- _Task details_: Take every line in the entries that includes the word "angle" and copy it.

### Provided records

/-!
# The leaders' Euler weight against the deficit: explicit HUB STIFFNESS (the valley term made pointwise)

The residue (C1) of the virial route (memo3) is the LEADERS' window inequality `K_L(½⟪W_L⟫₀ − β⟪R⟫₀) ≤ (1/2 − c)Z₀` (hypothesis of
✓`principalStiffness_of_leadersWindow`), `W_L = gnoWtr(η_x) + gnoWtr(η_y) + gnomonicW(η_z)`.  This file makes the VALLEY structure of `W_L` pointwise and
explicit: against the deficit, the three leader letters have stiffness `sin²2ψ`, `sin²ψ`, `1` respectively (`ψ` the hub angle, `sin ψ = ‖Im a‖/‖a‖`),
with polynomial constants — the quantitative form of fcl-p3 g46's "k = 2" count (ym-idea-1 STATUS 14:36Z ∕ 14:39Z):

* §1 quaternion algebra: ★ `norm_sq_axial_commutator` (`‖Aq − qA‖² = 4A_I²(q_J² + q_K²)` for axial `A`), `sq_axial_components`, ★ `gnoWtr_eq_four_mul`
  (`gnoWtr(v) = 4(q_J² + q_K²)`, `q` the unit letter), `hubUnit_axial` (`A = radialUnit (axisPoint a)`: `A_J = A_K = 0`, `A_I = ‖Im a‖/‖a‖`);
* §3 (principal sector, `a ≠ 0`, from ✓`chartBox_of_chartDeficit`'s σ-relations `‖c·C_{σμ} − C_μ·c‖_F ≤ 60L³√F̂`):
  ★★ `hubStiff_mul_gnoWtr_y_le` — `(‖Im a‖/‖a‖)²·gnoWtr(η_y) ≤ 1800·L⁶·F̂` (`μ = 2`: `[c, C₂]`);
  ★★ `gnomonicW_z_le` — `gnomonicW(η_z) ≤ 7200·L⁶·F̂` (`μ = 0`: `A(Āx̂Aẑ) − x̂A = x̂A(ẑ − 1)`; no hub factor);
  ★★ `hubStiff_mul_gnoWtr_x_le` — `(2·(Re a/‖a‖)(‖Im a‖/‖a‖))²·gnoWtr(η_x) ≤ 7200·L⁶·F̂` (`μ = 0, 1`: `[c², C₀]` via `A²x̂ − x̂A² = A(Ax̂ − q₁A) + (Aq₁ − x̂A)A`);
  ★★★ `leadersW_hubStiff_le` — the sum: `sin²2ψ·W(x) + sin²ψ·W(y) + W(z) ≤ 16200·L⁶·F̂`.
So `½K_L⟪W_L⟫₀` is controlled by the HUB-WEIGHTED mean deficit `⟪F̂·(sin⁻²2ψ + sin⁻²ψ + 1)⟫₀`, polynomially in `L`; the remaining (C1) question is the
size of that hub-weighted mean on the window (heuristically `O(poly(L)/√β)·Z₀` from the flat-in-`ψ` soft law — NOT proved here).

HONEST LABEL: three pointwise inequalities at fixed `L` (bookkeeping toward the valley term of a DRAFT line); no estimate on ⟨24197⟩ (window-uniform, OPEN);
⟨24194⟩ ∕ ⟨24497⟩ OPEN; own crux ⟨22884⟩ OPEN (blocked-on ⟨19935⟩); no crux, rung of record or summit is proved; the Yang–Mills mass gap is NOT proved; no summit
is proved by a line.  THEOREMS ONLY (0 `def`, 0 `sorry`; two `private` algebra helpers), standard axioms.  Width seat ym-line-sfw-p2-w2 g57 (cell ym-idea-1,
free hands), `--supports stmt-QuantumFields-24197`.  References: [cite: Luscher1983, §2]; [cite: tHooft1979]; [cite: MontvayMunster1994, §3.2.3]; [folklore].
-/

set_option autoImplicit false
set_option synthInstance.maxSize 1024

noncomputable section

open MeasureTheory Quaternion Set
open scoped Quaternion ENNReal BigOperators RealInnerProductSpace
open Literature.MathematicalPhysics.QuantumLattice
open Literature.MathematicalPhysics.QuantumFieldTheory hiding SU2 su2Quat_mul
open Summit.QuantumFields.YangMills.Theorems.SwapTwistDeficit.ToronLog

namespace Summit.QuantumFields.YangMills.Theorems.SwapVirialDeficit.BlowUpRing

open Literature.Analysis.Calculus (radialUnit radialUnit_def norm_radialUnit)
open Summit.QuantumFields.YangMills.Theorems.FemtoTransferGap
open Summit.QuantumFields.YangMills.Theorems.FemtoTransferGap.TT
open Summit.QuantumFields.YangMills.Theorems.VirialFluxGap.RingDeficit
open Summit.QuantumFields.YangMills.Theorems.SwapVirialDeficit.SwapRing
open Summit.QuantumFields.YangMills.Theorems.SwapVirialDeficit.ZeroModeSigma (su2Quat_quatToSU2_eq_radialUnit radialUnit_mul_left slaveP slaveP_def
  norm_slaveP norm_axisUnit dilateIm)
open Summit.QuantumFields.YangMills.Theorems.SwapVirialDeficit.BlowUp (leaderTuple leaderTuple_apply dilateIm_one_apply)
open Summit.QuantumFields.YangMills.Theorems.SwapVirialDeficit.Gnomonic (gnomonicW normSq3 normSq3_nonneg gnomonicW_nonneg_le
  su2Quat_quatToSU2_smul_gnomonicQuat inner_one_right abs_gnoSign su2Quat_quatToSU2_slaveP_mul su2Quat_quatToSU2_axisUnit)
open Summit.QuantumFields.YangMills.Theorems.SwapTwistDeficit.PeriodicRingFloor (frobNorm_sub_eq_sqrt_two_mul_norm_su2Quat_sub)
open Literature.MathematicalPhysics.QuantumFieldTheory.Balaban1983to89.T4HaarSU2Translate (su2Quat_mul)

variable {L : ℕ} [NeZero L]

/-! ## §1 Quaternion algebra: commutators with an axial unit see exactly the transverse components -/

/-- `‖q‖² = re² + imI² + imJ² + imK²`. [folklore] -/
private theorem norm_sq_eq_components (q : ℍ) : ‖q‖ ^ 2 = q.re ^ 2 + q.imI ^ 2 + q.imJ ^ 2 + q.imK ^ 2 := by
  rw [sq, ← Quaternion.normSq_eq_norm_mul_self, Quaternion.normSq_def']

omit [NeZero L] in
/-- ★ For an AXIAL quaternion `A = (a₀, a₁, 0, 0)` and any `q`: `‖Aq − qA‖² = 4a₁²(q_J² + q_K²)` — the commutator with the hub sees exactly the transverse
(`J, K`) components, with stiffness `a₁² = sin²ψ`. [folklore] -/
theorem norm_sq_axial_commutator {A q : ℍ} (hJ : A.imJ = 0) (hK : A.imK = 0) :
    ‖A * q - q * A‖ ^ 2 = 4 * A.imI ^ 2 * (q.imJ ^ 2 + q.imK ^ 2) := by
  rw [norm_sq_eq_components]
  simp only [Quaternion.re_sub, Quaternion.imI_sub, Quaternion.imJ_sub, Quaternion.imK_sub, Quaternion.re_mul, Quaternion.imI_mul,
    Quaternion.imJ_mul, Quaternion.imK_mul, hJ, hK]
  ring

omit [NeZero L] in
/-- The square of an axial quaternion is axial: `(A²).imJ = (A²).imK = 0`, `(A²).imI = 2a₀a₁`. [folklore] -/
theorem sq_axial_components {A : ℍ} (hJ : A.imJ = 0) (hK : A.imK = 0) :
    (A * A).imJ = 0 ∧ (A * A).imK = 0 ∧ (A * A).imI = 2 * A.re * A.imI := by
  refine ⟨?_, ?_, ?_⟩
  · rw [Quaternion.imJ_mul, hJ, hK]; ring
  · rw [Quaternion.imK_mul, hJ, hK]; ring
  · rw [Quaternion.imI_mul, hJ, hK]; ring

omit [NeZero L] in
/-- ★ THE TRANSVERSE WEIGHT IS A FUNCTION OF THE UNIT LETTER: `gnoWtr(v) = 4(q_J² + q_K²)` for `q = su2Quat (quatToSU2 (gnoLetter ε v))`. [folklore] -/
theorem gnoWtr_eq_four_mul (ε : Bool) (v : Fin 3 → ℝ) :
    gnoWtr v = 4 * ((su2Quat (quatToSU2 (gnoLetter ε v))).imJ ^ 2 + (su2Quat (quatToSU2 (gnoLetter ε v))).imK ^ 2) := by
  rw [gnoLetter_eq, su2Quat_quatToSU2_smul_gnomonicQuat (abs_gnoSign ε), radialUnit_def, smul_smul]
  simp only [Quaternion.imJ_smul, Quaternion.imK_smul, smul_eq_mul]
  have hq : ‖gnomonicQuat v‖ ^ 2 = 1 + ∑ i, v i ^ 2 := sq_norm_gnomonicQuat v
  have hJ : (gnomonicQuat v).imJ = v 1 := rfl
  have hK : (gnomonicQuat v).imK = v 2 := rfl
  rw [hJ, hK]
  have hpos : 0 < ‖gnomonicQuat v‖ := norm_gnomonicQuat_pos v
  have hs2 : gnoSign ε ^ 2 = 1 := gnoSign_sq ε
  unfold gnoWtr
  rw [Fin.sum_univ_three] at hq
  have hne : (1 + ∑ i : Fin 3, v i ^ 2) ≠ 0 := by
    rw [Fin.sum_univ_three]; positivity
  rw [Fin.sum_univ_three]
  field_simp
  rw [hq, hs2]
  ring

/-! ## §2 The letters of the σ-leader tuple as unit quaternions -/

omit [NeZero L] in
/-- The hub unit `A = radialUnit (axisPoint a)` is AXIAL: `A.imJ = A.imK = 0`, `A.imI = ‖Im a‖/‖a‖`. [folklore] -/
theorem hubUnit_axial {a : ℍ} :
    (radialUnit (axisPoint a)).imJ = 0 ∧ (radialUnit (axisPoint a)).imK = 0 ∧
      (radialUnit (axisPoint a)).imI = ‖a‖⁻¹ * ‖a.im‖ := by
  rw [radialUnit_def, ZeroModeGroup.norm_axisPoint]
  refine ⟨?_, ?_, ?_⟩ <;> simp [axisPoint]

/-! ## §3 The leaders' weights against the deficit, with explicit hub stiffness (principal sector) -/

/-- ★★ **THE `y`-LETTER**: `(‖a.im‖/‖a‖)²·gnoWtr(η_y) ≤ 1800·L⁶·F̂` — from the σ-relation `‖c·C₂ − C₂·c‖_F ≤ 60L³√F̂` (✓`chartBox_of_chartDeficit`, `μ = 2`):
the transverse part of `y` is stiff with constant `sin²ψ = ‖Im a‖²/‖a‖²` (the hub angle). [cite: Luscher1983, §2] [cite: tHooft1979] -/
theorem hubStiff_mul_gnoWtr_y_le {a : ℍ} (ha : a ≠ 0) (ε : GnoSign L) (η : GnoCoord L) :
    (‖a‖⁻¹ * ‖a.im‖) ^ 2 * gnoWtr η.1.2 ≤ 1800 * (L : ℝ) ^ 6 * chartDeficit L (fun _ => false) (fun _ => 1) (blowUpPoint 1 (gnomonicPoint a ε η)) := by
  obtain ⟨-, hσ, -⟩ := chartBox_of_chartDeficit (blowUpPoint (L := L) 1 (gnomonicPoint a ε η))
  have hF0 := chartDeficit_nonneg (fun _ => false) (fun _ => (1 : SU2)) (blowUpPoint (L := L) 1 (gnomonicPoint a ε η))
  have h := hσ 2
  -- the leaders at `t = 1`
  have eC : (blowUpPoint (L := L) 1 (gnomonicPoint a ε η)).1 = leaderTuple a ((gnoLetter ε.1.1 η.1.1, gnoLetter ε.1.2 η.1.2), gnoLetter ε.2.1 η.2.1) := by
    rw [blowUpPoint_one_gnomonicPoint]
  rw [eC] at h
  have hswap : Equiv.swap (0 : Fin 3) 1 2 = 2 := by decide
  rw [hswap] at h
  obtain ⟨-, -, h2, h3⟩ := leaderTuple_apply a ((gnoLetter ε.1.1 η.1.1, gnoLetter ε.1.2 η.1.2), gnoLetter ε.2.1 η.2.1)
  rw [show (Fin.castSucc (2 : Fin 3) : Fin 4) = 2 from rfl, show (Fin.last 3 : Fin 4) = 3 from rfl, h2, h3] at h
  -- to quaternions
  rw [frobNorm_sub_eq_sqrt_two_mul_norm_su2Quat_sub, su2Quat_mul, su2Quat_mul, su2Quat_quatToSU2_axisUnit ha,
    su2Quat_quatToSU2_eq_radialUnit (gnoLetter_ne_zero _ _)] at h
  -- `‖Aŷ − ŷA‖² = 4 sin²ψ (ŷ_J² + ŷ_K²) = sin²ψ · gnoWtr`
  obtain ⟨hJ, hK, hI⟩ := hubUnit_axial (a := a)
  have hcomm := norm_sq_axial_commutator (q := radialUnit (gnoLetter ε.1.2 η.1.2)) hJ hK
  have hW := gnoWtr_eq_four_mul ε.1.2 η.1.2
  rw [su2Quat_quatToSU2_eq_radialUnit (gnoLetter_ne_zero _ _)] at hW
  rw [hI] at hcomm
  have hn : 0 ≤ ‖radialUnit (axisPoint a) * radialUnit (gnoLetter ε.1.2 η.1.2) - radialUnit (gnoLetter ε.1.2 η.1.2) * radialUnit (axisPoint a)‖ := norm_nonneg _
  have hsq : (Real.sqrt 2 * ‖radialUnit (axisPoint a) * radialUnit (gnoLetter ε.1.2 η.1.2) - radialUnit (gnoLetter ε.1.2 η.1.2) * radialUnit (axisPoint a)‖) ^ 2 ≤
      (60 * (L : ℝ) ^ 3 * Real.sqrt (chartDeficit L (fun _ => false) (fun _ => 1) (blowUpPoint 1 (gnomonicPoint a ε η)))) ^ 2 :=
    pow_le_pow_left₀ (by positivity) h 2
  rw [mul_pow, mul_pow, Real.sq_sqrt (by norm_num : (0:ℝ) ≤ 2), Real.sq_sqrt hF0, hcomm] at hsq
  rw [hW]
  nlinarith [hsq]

######

- _Reply_:
explicit: against the deficit, the three leader letters have stiffness `sin²2ψ`, `sin²ψ`, `1` respectively (`ψ` the hub angle, `sin ψ = ‖Im a‖/‖a‖`),
the transverse part of `y` is stiff with constant `sin²ψ = ‖Im a‖²/‖a‖²` (the hub angle). [cite: Luscher1983, §2] [cite: tHooft1979] -/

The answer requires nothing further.